* Work instruction *
Look through the records below and copy each line that includes the word "BetaPertH".

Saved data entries
┏━━

import Summits.QuantumFields.BalabanUV.Beta.GAN24.WoodburyFibreAssembly
import Summits.QuantumFields.BalabanUV.Beta.GAN24.KSlotAssembly

/-!
# Beta / GAN24 / WoodburyFibreClosed — P3's located residual `FieldBlocksRate` HOLDS, by name, from road P1's END node

Cell `pub-balaban`, β sub-cell, BINDER ROW **G-an2-4 ∕ (CONV-C)** («non-abelian one-step η-rate comparison of the constituent
kernels `(G_k, H_k, C^{(k)})` at `U = 1` — NOT IN PRINT; our proof»), prover part **P3 = WOODBURY-FIBRE reduction** (lineage
`b2b-balaban-gan24-p3`, gen 5; census `HOME/b2b-balaban-gan24-p3/WOODBURY-FIBRE.md` v4, row (d) = V4 = V7).  HONEST FRAMING
(verbatim): discharging `BetaPertH` makes Bałaban's UV stability UNCONDITIONAL — a real constructive-QFT result; it is NOT the
continuum limit and NOT the Clay problem.  HONEST DEPENDENCY: continuum YM on T⁴ ⇐ BetaPertH ∧ nine spine estimates (0/9 proved);
BetaPertH ⇐ (D1) ∧ (D4) ∧ CAP+tail; G-an2-4 gates asym, D1 and NE2/3/4.

WHAT THIS FILE SAYS.  The P3 census split the resolvent third `ConvCResolvent` of (CONV-C) into the multiplier block (closed
unconditionally in gen 3: `WoodburyFibreAssembly.decays_blockMM(_sub)`) and ONE typed residual, the field-block estimate
`WoodburyFibre.FieldBlocksRate Lc C δK cK θ` on the `FF + FM + MF` legs of the one-step-normalised resolvents `K_j^{(1)}`, and proved
`ConvCKWall 3 Lc ↔ ∃ (C, δK > 0, cK, 0 ≤ θ < 1), FieldBlocksRate` (`convCKWall_iff_exists_fieldBlocksRate`).  Road P1's END node
`KSlotAssembly.convCK_holds (hLc : 2 ≤ Lc) : ConvCK 3 Lc` (swarm `b2b-balaban-gan24-formalise-*`, p204341; (I3′) `FibreStrip.fibreStrip`
∧ (I2′) `FibreRate.realRateK`) is now in the tree, so the residual HOLDS for every `Lc ≥ 2` — by name, through P3's own socket
`WoodburyFibreAssembly.exists_fieldBlocksRate_of_convCK`.  Nothing of P3's is an estimate here; `[folklore]` bookkeeping, 0 sorry.
HONEST: this closes the P3 census row (d)=V4=V7 («K-slot = field-block residual»), i.e. 2 of an2's 4 binder families (hK, hKall)
in P3's currency; it is NOT «G-an2-4 closed» (S-slot `hS`/`hSall` and W-slot remain, `HOME/b2b-balaban-gan24-p1/S-SLOT.md`), 0 wall
binders are instantiated at a value here, NOT `BetaPertH`, NOT continuum, NOT Clay.
-/

namespace Summit.QuantumFields.BalabanUV.Beta.GAN24.WoodburyFibreClosed

open Literature.MathematicalPhysics.QuantumFieldTheory.Balaban1983to89.Beta
open ExpKernelCalculus (Decays)
open Summit.QuantumFields.BalabanUV.Beta.PropagatorWoodburyFibreTarget (unitResolvent)
open Summit.QuantumFields.BalabanUV.Beta.GAN24.WoodburyFibre (FieldBlocksRate)
open Summit.QuantumFields.BalabanUV.Beta.GAN24.WoodburyFibreBlocks (blockF)
open Summit.QuantumFields.BalabanUV.Beta.GAN24.WoodburyFibreAssembly (exists_fieldBlocksRate_of_convCK)

variable {Lc : ℕ} [NeZero Lc]

/-- **P3's RESIDUAL HOLDS** (census row (d) = V4 = V7 CLOSED BY NAME): for every `Lc ≥ 2` there are constants `C`, `δK > 0`, `cK`,
`0 ≤ θ < 1` with `FieldBlocksRate Lc C δK cK θ` — road P1's `KSlotAssembly.convCK_holds` through P3's socket
`exists_fieldBlocksRate_of_convCK`. [folklore] -/
theorem fieldBlocksRate_holds (hLc : 2 ≤ Lc) :
    ∃ C δK cK θ : ℝ, 0 < δK ∧ 0 ≤ θ ∧ θ < 1 ∧ FieldBlocksRate Lc C δK cK θ :=
  exists_fieldBlocksRate_of_convCK hLc (KSlotAssembly.convCK_holds hLc)

/-- The same, unfolded to the two rows of the census: `j`-uniform decay of the field blocks of `K_j^{(1)}` and their all-scales
geometric rate. [folklore] -/
theorem fieldBlocks_rows_holds (hLc : 2 ≤ Lc) :
    ∃ C δK cK θ : ℝ, 0 < δK ∧ 0 ≤ θ ∧ θ < 1 ∧ (∀ j, Decays (blockF (unitResolvent Lc j)) C δK) ∧
      ∀ k j, Decays (blockF (unitResolvent Lc (k + j)) - blockF (unitResolvent Lc k)) (cK * θ ^ k) δK := by
  obtain ⟨C, δK, cK, θ, hδ, hθ0, hθ1, h1, h2⟩ := fieldBlocksRate_holds (Lc := Lc) hLc
  exact ⟨C, δK, cK, θ, hδ, hθ0, hθ1, h1, h2⟩

end Summit.QuantumFields.BalabanUV.Beta.GAN24.WoodburyFibreClosed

┗━━

* Your solution *
(verbatim): discharging `BetaPertH` makes Bałaban's UV stability UNCONDITIONAL — a real constructive-QFT result; it is NOT the
continuum limit and NOT the Clay problem.  HONEST DEPENDENCY: continuum YM on T⁴ ⇐ BetaPertH ∧ nine spine estimates (0/9 proved);
BetaPertH ⇐ (D1) ∧ (D4) ∧ CAP+tail; G-an2-4 gates asym, D1 and NE2/3/4.
binders are instantiated at a value here, NOT `BetaPertH`, NOT continuum, NOT Clay.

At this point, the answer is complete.